The basic algorithm to correctly combine two sets of heavy hitters is as follows. We assume the two corresponding CMSs are called left and right, respectively.

Create the union of the items in left's heavy hitters and right's heavy hitters. This union is the set of candidates that may become the final, combined heavy hitters.
Combine the counting tables of left and right.
- In the A generic version of CountMinSketch[T] to decouple CMS from Long? #345 code, you can conveniently do this via left.cms ++ right.cms, where the cms field is a CMS that can only count and query.
For each item in the union from step 1, estimate the "combined" frequency from
the combined counting table from step 2.
Drop all items whose count is below the minimum threshold.
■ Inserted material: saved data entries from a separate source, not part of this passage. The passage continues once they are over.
import Summits.QuantumFields.BalabanUV.Beta.FP.CoarseCovarianceStripMatrix

/-!
# `BalabanUV.Beta.FP.CoarseCovarianceStripCalculus` — road «FP» (binder row D1), row H′2-IR ∕ IR-2 (ii)∕(iv), [folklore] toolkit:
# **ENTRYWISE HOLOMORPHY OF `det`, `adjugate`, products and the INVERSE of a matrix of holomorphic functions of ONE complex variable**
# (Leibniz expansion + Cramer `A⁻¹ = det⁻¹ • adj`), and the MATRIX-VALUED CONTINUITY of the inverse where `det ≠ 0`

HONEST FRAMING (cell contract, verbatim): «discharging `BetaPertH` makes Bałaban's UV stability UNCONDITIONAL — a real constructive-QFT
result; it is NOT the continuum limit and NOT the Clay problem.»  HONEST DEPENDENCY (verbatim): «continuum YM on T⁴ ⇐ BetaPertH ∧ nine
spine estimates (0/9 proved); BetaPertH ⇐ (D1) ∧ (D4) ∧ CAP+tail; G-an2-4 gates asym, D1 and NE2/3/4.»  THIS MODULE DISCHARGES NOTHING of
D1 ∕ BetaPertH: [folklore] one-variable calculus ∕ point-set topology over Mathlib (`Matrix.det_apply'`, `Matrix.adjugate_apply`, `Matrix.inv_def`,
`DifferentiableAt.fun_finsetProd`, `continuousAt_matrix_inv`) — the regularity inputs of the slice holomorphy (`StripRegular.diff`) and continuity
(`StripRegular.cont`) of the coarse covariance INVERSE symbol `GC = N • Dwmi₀·Bn⁻¹·feynC(k/n)·Dwi₀` of file (ii).  No def; no `def … : Prop`; nothing is
cited; 0 sorry.  NOT summit progress; NOT BetaPertH, NOT continuum, NOT Clay.

CONTENT (square matrices over `Fin m`, entries `ℂ`).
* §1 one complex variable, pointwise: `differentiableAt_det` (entries differentiable at `z` ⟹ `det` differentiable at `z`), `differentiableAt_updateRow_det`,
  `differentiableAt_adjugate_apply'`, `inv_apply_eq` (`A⁻¹ i j = (det A)⁻¹·adj A i j`), **`differentiableAt_inv_apply`** (`det (A z) ≠ 0` ⟹ the entries of
  `w ↦ (A w)⁻¹` are differentiable at `z`), `differentiableAt_mul_apply`, `differentiableAt_smul_apply`.
* §2 matrix-valued continuity: `continuousWithinAt_matrix_of_entries` ∕ `continuousWithinAt_entry_of_matrix`, **`continuousWithinAt_matrix_inv_of_det`**
  (`det (A x) ≠ 0`), `continuousOn_matrix_inv_of_det`.
Unit `b2b-balaban-beta-d1-formalise-leaf-06` (gen 8), owner ruling R-FP-21 (A3)∕(C).
-/

noncomputable section

namespace Summit.QuantumFields.BalabanUV.Beta.FP.CoarseCovarianceStripCalculus

open Finset Complex Set Matrix
open scoped BigOperators

variable {m : ℕ}

/-! ## §1 Entrywise holomorphy of `det`, `adjugate`, inverse, products -/

/-- [folklore] **the determinant of a matrix of functions differentiable at `z` is differentiable at `z`** (Leibniz expansion). -/
theorem differentiableAt_det {A : ℂ → Matrix (Fin m) (Fin m) ℂ} {z : ℂ} (hA : ∀ i j, DifferentiableAt ℂ (fun w => A w i j) z) :
    DifferentiableAt ℂ (fun w => (A w).det) z := by
  simp only [Matrix.det_apply']
  refine DifferentiableAt.fun_sum fun σ _ => ?_
  refine DifferentiableAt.const_mul ?_ _
  exact DifferentiableAt.fun_finsetProd fun i _ => hA (σ i) i

/-- [folklore] replacing one row by a constant row keeps entrywise differentiability; hence the row-replaced determinant is differentiable. -/
theorem differentiableAt_updateRow_det {A : ℂ → Matrix (Fin m) (Fin m) ℂ} {z : ℂ} (hA : ∀ i j, DifferentiableAt ℂ (fun w => A w i j) z)
    (j : Fin m) (c : Fin m → ℂ) : DifferentiableAt ℂ (fun w => ((A w).updateRow j c).det) z := by
  refine differentiableAt_det fun i l => ?_
  by_cases h : i = j
  · subst h
    simp only [Matrix.updateRow_self]
    exact differentiableAt_const _
  · simp only [Matrix.updateRow_ne h]
    exact hA i l

/-- [folklore] the entries of the adjugate of a matrix of functions differentiable at `z` are differentiable at `z`. -/
theorem differentiableAt_adjugate_apply' {A : ℂ → Matrix (Fin m) (Fin m) ℂ} {z : ℂ} (hA : ∀ i j, DifferentiableAt ℂ (fun w => A w i j) z)
    (i j : Fin m) : DifferentiableAt ℂ (fun w => (A w).adjugate i j) z := by
  simp only [Matrix.adjugate_apply]
  exact differentiableAt_updateRow_det hA j (Pi.single i 1)

/-- [folklore] Cramer: `A⁻¹ i j = (det A)⁻¹ · adj A i j` (Mathlib's `Matrix.inv_def` over a field). -/
theorem inv_apply_eq (C : Matrix (Fin m) (Fin m) ℂ) (i j : Fin m) : C⁻¹ i j = C.det⁻¹ * C.adjugate i j := by
  rw [Matrix.inv_def, Matrix.smul_apply, Ring.inverse_eq_inv', smul_eq_mul]

/-- [folklore] **THE ENTRIES OF THE INVERSE OF A MATRIX OF FUNCTIONS DIFFERENTIABLE AT `z` ARE DIFFERENTIABLE AT `z` WHEN `det (A z) ≠ 0`.** -/
theorem differentiableAt_inv_apply {A : ℂ → Matrix (Fin m) (Fin m) ℂ} {z : ℂ} (hA : ∀ i j, DifferentiableAt ℂ (fun w => A w i j) z)
    (hdet : (A z).det ≠ 0) (i j : Fin m) : DifferentiableAt ℂ (fun w => (A w)⁻¹ i j) z := by
  simp only [inv_apply_eq]
  exact ((differentiableAt_det hA).inv hdet).mul (differentiableAt_adjugate_apply' hA i j)

/-- [folklore] the entries of a product of matrices of functions differentiable at `z` are differentiable at `z`. -/
theorem differentiableAt_mul_apply {A B : ℂ → Matrix (Fin m) (Fin m) ℂ} {z : ℂ} (hA : ∀ i j, DifferentiableAt ℂ (fun w => A w i j) z)
    (hB : ∀ i j, DifferentiableAt ℂ (fun w => B w i j) z) (i j : Fin m) : DifferentiableAt ℂ (fun w => (A w * B w) i j) z := by
  simp only [Matrix.mul_apply]
  exact DifferentiableAt.fun_sum fun l _ => (hA i l).mul (hB l j)

/-- [folklore] the entries of `1 + A` are differentiable at `z` when those of `A` are. -/
theorem differentiableAt_one_add_apply {A : ℂ → Matrix (Fin m) (Fin m) ℂ} {z : ℂ} (hA : ∀ i j, DifferentiableAt ℂ (fun w => A w i j) z)
    (i j : Fin m) : DifferentiableAt ℂ (fun w => (1 + A w) i j) z := by
  simp only [Matrix.add_apply]
  exact (differentiableAt_const _).add (hA i j)

/-- [folklore] the entries of `c • A` are differentiable at `z` when those of `A` are. -/
theorem differentiableAt_smul_apply {A : ℂ → Matrix (Fin m) (Fin m) ℂ} {z : ℂ} (hA : ∀ i j, DifferentiableAt ℂ (fun w => A w i j) z) (c : ℂ)
    (i j : Fin m) : DifferentiableAt ℂ (fun w => (c • A w) i j) z := by
  simp only [Matrix.smul_apply, smul_eq_mul]
  exact (hA i j).const_mul c

/-- [folklore] the entries of a diagonal matrix of functions differentiable at `z` are differentiable at `z`. -/
theorem differentiableAt_diagonal_apply {v : ℂ → Fin m → ℂ} {z : ℂ} (hv : ∀ i, DifferentiableAt ℂ (fun w => v w i) z) (i j : Fin m) :
    DifferentiableAt ℂ (fun w => diagonal (v w) i j) z := by
  by_cases h : i = j
  · subst h
    simp only [diagonal_apply_eq]
    exact hv i
  · simp only [diagonal_apply_ne _ h]
    exact differentiableAt_const _

/-! ## §2 Matrix-valued continuity -/

section Continuity

variable {X : Type*} [TopologicalSpace X]

/-- [folklore] entrywise continuity within a set gives matrix-valued continuity within the set (product topology). -/
theorem continuousWithinAt_matrix_of_entries {A : X → Matrix (Fin m) (Fin m) ℂ} {s : Set X} {x : X}
    (hA : ∀ i j, ContinuousWithinAt (fun y => A y i j) s x) : ContinuousWithinAt A s x :=
  continuousWithinAt_pi.mpr fun i => continuousWithinAt_pi.mpr fun j => hA i j

/-- [folklore] matrix-valued continuity within a set gives entrywise continuity within the set. -/
theorem continuousWithinAt_entry_of_matrix {A : X → Matrix (Fin m) (Fin m) ℂ} {s : Set X} {x : X} (hA : ContinuousWithinAt A s x)
    (i j : Fin m) : ContinuousWithinAt (fun y => A y i j) s x :=
  continuousWithinAt_pi.mp (continuousWithinAt_pi.mp hA i) j

/-- [folklore] entrywise `ContinuousOn` gives matrix-valued `ContinuousOn`. -/
theorem continuousOn_matrix_of_entries {A : X → Matrix (Fin m) (Fin m) ℂ} {s : Set X} (hA : ∀ i j, ContinuousOn (fun y => A y i j) s) :
    ContinuousOn A s := fun x hx => continuousWithinAt_matrix_of_entries fun i j => hA i j x hx

/-- [folklore] matrix-valued `ContinuousOn` gives entrywise `ContinuousOn`. -/
theorem continuousOn_entry_of_matrix {A : X → Matrix (Fin m) (Fin m) ℂ} {s : Set X} (hA : ContinuousOn A s) (i j : Fin m) :
    ContinuousOn (fun y => A y i j) s := fun x hx => continuousWithinAt_entry_of_matrix (hA x hx) i j

/-- [folklore] **THE MATRIX INVERSE IS CONTINUOUS WITHIN A SET AT A POINT WHERE `det ≠ 0`** (Mathlib's `continuousAt_matrix_inv` on the field `ℂ`). -/
theorem continuousWithinAt_matrix_inv_of_det {A : X → Matrix (Fin m) (Fin m) ℂ} {s : Set X} {x : X} (hA : ContinuousWithinAt A s x)
    (hdet : (A x).det ≠ 0) : ContinuousWithinAt (fun y => (A y)⁻¹) s x := by
  have h : ContinuousAt Ring.inverse (A x).det := by
    rw [Ring.inverse_eq_inv']
    exact continuousAt_inv₀ hdet
  exact (continuousAt_matrix_inv (A x) h).comp_continuousWithinAt hA

/-- [folklore] hence `ContinuousOn` of the inverse on a set where `det ≠ 0`. -/
theorem continuousOn_matrix_inv_of_det {A : X → Matrix (Fin m) (Fin m) ℂ} {s : Set X} (hA : ContinuousOn A s)
    (hdet : ∀ x ∈ s, (A x).det ≠ 0) : ContinuousOn (fun y => (A y)⁻¹) s := fun x hx =>
  continuousWithinAt_matrix_inv_of_det (hA x hx) (hdet x hx)

/-- [folklore] `ContinuousOn` of a matrix product from the factors (matrix-valued). -/
theorem continuousOn_matrix_mul {A B : X → Matrix (Fin m) (Fin m) ℂ} {s : Set X} (hA : ContinuousOn A s) (hB : ContinuousOn B s) :
    ContinuousOn (fun y => A y * B y) s := hA.mul hB

/-- [folklore] `ContinuousOn` of a diagonal matrix from its diagonal (matrix-valued). -/
theorem continuousOn_matrix_diagonal {v : X → Fin m → ℂ} {s : Set X} (hv : ∀ i, ContinuousOn (fun y => v y i) s) :
    ContinuousOn (fun y => diagonal (v y)) s := by
  refine continuousOn_matrix_of_entries fun i j => ?_
  by_cases h : i = j
  · subst h
    simp only [diagonal_apply_eq]
    exact hv i
  · simp only [diagonal_apply_ne _ h]
    exact continuousOn_const

end Continuity

end Summit.QuantumFields.BalabanUV.Beta.FP.CoarseCovarianceStripCalculus

end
The remaining items are the correct heavy hitters.

Proof of concept fix for the current CMS implementation:

diff --git a/algebird-core/src/main/scala/com/twitter/algebird/CountMinSketch.scala b/algebird-core/src/main/scala/com/twitter/algebird/CountMinSketch.scala
index b87058e..c11560c 100644
--- a/algebird-core/src/main/scala/com/twitter/algebird/CountMinSketch.scala
+++ b/algebird-core/src/main/scala/com/twitter/algebird/CountMinSketch.scala
@@ -258,9 +258,98 @@ case class CMSInstance(countsTable: CMSCountsTable, totalCount: Long,
       case other: CMSZero => this
       case other: CMSItem => this + other.item
       case other: CMSInstance => {
         val newTotalCount = totalCount + other.totalCount
-        val newHhs = (hhs ++ other.hhs).dropCountsBelow(params.heavyHittersPct * newTotalCount)
-        CMSInstance(countsTable ++ other.countsTable, newTotalCount, newHhs, params)
+        val allItems = hhs.items ++ other.hhs.items
+        val combinedCounts = countsTable ++ other.countsTable
+        val newHhs = {
+          def freq(table: CMSCountsTable, x: Long): Approximate[Long] = {
+            val estimates = table.counts.zipWithIndex.map {
+              case (row, i) =>
+                row(params.hashes(i)(x))
+            }
+            makeApprox(estimates.min)
+          }
+          val hitters: Set[HeavyHitter] = allItems.map { case i => HeavyHitter(i, freq(combinedCounts, i).estimate) }
+          val hhs = HeavyHitters(hitters.foldLeft(SortedSet[HeavyHitter]()(HeavyHitter.ordering))(_ + _))
+          hhs.dropCountsBelow(params.heavyHittersPct * newTotalCount)
+        }
+        CMSInstance(combinedCounts, newTotalCount, newHhs, params)
       }
     }
   }

Please note that the purpose of the patch above is to let me demonstrate the idea of the fix in a simple, short diff. A proper, cleaner variant of the fix would touch multiple places in the CMS code. (For instance, such a clean fix is already part of the GH-345 code.)

Limitation of this fix

The fix approach above does address the heavy hitters problem for top-% CMS variants, i.e. a CMS that computes heavy hitters based on the rule count >= heavyHittersPct * totalCount. The current (pre GH-345) CMS code in Algebird is such a top-% CMS variant, and can thus be fixed with the approach above.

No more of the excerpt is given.